Dataset entries:

══════════════════════════════

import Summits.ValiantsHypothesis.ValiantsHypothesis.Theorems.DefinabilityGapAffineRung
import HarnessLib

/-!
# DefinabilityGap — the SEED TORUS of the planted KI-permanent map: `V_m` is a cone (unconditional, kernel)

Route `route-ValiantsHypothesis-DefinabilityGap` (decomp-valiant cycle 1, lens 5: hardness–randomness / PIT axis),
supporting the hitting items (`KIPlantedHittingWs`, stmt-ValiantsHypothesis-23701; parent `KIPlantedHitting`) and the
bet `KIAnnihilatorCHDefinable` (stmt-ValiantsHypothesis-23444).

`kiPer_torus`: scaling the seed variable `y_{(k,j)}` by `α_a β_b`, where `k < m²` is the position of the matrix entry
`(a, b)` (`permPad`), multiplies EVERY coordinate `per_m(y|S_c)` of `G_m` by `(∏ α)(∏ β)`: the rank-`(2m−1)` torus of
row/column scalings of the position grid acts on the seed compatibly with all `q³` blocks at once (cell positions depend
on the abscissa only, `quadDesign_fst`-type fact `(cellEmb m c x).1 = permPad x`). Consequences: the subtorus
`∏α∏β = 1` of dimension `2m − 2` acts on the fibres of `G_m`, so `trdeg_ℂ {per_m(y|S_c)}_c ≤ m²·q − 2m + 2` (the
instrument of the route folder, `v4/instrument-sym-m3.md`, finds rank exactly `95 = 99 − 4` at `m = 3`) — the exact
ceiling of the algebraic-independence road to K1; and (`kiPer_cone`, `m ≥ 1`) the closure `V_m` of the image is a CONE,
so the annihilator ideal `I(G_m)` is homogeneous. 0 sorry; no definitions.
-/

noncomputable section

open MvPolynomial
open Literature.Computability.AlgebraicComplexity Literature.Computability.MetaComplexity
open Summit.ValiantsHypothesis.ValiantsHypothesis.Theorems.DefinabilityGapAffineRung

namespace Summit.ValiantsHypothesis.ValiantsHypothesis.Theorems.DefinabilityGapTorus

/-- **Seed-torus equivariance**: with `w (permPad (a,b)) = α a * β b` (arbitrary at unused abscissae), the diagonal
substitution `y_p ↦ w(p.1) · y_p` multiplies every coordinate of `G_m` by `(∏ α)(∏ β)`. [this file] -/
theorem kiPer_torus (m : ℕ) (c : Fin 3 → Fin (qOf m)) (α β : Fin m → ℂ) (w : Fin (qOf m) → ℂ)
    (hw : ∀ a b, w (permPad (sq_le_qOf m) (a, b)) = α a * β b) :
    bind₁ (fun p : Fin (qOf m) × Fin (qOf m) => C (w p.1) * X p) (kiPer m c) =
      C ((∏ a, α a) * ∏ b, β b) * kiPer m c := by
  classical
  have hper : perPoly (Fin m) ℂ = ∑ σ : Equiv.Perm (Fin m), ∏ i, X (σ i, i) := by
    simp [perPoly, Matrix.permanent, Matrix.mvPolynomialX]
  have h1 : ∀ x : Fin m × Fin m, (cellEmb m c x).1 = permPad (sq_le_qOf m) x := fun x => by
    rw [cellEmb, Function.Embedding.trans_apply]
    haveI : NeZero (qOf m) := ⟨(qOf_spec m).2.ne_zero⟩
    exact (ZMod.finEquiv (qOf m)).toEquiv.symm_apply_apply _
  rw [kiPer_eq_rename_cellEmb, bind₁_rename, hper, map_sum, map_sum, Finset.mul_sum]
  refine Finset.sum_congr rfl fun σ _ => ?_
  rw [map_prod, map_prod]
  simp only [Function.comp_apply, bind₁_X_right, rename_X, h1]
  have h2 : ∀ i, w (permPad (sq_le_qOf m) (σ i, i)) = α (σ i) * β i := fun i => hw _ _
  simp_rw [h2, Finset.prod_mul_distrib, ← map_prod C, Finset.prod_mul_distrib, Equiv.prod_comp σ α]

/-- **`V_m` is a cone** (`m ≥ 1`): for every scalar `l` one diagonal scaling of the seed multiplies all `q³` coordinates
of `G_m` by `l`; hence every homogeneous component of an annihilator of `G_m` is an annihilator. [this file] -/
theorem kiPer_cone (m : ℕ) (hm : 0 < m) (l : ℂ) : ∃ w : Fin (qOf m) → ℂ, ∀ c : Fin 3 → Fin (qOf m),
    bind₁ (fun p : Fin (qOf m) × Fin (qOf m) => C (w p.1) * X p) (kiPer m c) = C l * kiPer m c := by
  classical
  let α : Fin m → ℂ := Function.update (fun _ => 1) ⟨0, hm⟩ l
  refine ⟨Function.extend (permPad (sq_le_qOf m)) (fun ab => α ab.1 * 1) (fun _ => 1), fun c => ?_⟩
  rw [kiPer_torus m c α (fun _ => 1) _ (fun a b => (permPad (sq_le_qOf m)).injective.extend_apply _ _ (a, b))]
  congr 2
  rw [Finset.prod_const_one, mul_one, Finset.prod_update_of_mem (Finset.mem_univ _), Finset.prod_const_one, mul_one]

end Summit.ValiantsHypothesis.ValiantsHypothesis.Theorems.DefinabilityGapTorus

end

══════════════════════════════

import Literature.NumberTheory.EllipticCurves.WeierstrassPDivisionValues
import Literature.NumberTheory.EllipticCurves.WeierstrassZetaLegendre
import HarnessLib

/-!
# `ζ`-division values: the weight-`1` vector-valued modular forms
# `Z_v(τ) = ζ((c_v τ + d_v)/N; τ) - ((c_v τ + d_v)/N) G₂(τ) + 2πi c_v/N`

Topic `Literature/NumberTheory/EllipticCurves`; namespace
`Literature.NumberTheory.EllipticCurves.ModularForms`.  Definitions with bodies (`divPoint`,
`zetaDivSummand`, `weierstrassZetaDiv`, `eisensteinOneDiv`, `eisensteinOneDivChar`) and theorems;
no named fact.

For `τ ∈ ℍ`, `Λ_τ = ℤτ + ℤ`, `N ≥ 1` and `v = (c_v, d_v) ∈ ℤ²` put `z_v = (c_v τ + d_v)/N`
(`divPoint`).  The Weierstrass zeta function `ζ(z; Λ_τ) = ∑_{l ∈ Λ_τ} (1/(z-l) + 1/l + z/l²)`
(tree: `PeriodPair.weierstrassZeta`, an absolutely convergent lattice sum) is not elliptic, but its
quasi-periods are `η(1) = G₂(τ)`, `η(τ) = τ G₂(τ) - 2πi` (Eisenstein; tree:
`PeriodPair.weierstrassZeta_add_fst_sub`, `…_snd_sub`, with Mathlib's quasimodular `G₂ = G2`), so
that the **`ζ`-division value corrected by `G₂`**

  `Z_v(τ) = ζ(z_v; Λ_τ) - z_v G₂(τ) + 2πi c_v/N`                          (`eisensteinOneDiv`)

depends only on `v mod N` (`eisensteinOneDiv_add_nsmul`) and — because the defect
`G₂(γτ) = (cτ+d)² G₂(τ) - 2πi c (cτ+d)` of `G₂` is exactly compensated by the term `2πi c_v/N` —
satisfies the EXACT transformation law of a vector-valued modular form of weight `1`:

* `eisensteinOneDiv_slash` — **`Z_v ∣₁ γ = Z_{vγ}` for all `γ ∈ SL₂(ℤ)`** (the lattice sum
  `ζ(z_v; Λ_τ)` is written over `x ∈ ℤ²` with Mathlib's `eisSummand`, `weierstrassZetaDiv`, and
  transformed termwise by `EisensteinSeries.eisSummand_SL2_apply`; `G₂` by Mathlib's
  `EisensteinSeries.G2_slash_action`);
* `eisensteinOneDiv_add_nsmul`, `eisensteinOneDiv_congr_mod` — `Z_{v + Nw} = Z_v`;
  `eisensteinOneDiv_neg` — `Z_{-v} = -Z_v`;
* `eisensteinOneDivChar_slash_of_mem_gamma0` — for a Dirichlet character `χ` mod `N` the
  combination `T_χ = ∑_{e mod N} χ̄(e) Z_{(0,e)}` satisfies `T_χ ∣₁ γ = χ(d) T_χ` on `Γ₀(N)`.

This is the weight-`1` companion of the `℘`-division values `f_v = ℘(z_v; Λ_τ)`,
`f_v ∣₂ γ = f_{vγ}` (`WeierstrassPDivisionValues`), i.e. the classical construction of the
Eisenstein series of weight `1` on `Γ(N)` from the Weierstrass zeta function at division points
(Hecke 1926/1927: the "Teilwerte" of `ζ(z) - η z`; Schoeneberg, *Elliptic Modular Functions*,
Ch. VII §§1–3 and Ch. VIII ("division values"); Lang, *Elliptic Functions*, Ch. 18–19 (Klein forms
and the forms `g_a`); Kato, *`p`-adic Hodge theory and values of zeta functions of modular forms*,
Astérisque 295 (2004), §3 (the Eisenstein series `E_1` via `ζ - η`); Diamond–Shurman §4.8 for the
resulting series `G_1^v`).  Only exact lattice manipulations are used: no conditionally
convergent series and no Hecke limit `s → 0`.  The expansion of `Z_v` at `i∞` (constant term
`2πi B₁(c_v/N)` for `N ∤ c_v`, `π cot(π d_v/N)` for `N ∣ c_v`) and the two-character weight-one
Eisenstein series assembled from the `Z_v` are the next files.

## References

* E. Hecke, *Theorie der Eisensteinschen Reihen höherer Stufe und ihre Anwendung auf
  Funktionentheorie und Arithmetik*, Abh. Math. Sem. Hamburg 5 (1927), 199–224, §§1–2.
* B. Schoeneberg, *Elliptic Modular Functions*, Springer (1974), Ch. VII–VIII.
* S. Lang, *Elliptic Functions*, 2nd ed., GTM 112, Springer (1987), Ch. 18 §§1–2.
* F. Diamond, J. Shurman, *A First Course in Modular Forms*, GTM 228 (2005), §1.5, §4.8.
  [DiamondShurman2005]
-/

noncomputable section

══════════════════════════════

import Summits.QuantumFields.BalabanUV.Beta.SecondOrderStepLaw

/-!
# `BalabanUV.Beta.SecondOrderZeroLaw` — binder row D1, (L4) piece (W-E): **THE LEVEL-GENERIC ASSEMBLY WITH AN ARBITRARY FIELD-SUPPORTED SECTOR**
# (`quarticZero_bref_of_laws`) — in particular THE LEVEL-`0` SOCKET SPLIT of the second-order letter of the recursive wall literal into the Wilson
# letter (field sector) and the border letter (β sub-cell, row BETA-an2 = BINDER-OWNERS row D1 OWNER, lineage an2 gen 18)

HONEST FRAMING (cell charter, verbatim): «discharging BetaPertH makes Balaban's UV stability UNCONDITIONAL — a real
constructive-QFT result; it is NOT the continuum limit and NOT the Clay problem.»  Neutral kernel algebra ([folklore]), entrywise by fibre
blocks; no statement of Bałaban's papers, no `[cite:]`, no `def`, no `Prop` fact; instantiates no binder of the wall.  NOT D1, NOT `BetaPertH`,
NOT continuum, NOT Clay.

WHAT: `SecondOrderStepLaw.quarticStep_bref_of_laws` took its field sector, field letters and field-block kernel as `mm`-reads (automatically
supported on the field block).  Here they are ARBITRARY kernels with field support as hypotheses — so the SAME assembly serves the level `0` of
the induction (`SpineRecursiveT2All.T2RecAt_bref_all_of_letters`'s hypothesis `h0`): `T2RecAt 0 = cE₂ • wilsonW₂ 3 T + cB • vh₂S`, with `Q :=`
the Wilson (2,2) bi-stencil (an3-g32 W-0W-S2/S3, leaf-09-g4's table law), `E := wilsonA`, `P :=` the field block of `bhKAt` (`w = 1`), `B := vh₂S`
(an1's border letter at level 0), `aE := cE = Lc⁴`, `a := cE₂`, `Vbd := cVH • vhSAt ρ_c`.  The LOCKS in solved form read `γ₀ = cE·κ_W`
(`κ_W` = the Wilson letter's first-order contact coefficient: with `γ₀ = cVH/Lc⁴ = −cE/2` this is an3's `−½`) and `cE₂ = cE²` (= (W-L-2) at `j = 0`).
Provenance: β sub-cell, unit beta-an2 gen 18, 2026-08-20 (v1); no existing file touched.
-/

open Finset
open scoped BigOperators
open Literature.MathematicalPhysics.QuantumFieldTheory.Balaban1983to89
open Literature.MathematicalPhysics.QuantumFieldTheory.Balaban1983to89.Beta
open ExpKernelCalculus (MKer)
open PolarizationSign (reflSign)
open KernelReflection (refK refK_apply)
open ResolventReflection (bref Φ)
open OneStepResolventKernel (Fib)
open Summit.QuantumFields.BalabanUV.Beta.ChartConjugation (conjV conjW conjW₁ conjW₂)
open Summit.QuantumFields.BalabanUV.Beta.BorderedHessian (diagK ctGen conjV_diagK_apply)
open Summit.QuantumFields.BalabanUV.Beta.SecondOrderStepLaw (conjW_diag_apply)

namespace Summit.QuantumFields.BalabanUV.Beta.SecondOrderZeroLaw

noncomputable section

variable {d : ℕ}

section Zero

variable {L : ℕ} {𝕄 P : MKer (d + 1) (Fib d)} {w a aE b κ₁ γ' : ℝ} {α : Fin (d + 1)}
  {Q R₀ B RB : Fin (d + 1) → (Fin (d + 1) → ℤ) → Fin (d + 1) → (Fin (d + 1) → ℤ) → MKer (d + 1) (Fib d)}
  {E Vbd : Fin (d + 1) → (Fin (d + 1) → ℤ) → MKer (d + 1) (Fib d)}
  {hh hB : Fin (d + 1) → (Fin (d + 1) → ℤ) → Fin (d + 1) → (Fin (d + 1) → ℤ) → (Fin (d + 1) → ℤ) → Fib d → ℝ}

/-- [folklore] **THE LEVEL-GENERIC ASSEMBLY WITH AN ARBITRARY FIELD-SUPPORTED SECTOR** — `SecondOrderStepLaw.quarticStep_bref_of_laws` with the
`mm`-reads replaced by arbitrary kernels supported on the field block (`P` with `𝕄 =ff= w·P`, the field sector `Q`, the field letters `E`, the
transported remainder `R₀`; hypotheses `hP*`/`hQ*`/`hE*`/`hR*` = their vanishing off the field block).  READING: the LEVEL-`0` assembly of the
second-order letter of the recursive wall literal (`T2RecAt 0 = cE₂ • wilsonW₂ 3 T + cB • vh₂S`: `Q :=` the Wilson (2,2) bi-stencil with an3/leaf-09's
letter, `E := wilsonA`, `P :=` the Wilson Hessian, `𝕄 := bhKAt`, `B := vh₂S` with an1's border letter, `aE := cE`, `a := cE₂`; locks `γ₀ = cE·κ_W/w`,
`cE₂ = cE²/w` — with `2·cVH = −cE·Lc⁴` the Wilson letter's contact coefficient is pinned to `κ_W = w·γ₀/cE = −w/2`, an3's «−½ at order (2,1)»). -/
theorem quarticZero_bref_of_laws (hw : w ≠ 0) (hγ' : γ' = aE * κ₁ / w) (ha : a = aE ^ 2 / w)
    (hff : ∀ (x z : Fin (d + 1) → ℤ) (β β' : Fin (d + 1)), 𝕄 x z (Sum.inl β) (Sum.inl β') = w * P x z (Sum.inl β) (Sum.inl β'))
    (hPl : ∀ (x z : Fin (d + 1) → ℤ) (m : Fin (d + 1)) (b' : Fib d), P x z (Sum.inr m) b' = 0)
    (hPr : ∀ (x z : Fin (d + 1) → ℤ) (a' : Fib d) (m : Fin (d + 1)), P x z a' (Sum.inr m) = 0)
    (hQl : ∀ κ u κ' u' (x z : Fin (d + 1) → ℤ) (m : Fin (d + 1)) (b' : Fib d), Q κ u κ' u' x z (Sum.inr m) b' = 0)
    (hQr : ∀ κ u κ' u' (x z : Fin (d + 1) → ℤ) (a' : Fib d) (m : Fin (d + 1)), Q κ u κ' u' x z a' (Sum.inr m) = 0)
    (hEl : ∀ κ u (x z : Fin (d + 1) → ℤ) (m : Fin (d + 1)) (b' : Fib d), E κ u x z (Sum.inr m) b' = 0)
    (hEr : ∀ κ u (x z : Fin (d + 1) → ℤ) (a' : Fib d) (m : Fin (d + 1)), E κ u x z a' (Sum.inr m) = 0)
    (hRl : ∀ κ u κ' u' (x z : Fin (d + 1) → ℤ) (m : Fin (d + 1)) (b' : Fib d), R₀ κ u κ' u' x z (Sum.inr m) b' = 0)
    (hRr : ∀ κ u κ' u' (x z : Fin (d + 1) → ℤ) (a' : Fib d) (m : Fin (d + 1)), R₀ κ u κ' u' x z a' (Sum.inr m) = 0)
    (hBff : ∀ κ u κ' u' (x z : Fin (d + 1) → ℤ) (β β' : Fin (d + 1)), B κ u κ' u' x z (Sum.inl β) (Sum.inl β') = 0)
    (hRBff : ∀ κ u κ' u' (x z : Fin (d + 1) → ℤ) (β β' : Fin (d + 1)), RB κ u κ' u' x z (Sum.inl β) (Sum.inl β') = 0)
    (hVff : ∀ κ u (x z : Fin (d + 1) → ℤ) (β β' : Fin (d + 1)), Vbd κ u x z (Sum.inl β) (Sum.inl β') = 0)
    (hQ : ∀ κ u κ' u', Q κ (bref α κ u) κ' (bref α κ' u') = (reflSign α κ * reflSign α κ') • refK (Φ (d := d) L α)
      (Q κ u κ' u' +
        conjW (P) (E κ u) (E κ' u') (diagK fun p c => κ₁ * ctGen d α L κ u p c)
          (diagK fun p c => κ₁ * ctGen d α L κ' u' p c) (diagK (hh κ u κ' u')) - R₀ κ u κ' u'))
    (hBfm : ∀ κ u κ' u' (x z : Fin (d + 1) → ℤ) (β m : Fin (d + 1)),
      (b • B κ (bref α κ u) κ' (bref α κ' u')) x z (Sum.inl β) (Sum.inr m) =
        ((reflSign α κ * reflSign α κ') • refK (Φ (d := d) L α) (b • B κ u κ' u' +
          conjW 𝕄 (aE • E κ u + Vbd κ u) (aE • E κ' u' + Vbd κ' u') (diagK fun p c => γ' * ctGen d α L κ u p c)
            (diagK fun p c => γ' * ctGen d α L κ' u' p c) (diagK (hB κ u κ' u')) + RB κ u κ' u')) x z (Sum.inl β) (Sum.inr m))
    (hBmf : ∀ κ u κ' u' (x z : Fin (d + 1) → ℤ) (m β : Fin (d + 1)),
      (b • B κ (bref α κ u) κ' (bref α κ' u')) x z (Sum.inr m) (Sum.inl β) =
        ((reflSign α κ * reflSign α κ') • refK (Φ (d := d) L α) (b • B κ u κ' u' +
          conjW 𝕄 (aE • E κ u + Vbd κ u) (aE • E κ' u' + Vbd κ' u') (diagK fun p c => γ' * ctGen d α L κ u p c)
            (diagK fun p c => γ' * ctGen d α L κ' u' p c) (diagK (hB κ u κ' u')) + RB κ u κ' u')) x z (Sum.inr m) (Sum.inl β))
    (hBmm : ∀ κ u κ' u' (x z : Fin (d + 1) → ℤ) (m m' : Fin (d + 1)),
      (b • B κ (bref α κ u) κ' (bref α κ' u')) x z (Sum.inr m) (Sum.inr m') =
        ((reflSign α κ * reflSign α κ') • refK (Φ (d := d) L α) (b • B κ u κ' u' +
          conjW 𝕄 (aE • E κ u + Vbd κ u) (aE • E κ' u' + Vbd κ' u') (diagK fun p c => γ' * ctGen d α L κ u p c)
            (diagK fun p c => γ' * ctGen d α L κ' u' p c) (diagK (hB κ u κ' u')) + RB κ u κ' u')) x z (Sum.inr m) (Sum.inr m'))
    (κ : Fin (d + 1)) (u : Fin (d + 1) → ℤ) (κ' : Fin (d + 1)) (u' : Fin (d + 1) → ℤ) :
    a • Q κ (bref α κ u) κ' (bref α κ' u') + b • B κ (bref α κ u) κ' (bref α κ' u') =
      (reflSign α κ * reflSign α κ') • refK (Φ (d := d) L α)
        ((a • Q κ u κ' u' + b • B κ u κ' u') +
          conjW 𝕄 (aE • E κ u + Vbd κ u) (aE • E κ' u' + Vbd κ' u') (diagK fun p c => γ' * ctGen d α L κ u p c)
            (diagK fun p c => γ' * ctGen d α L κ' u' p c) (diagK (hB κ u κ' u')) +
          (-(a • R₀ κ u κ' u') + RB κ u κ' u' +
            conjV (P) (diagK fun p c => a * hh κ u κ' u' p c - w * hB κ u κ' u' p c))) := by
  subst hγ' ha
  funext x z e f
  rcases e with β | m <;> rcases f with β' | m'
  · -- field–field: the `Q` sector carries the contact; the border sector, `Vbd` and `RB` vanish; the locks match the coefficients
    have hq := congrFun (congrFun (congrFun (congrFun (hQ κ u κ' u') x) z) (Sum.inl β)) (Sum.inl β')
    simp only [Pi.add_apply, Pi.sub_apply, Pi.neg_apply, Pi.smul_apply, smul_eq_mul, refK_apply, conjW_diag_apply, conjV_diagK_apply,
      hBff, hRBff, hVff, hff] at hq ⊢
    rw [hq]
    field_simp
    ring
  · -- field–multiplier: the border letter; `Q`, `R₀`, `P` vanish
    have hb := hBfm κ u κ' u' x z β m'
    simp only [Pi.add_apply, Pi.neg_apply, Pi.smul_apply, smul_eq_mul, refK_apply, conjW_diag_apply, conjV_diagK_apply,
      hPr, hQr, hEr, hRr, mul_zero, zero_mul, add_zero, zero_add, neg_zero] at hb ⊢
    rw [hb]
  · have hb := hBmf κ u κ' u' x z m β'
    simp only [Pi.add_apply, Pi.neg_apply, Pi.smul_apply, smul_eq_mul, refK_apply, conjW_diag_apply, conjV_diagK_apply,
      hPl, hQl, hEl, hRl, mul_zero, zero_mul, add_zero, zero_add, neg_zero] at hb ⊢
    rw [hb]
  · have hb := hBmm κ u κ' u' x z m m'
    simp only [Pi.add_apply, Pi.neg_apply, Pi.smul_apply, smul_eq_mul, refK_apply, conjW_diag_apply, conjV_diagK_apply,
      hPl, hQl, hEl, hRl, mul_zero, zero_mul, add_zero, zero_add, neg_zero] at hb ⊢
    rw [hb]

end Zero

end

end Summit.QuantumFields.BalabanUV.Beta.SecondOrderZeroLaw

══════════════════════════════

## [Problem details]
Whenever the word "Lang" occurs in a line above, copy that line.

## [Your response]
Ch. VII §§1–3 and Ch. VIII ("division values"); Lang, *Elliptic Functions*, Ch. 18–19 (Klein forms
* S. Lang, *Elliptic Functions*, 2nd ed., GTM 112, Springer (1987), Ch. 18 §§1–2.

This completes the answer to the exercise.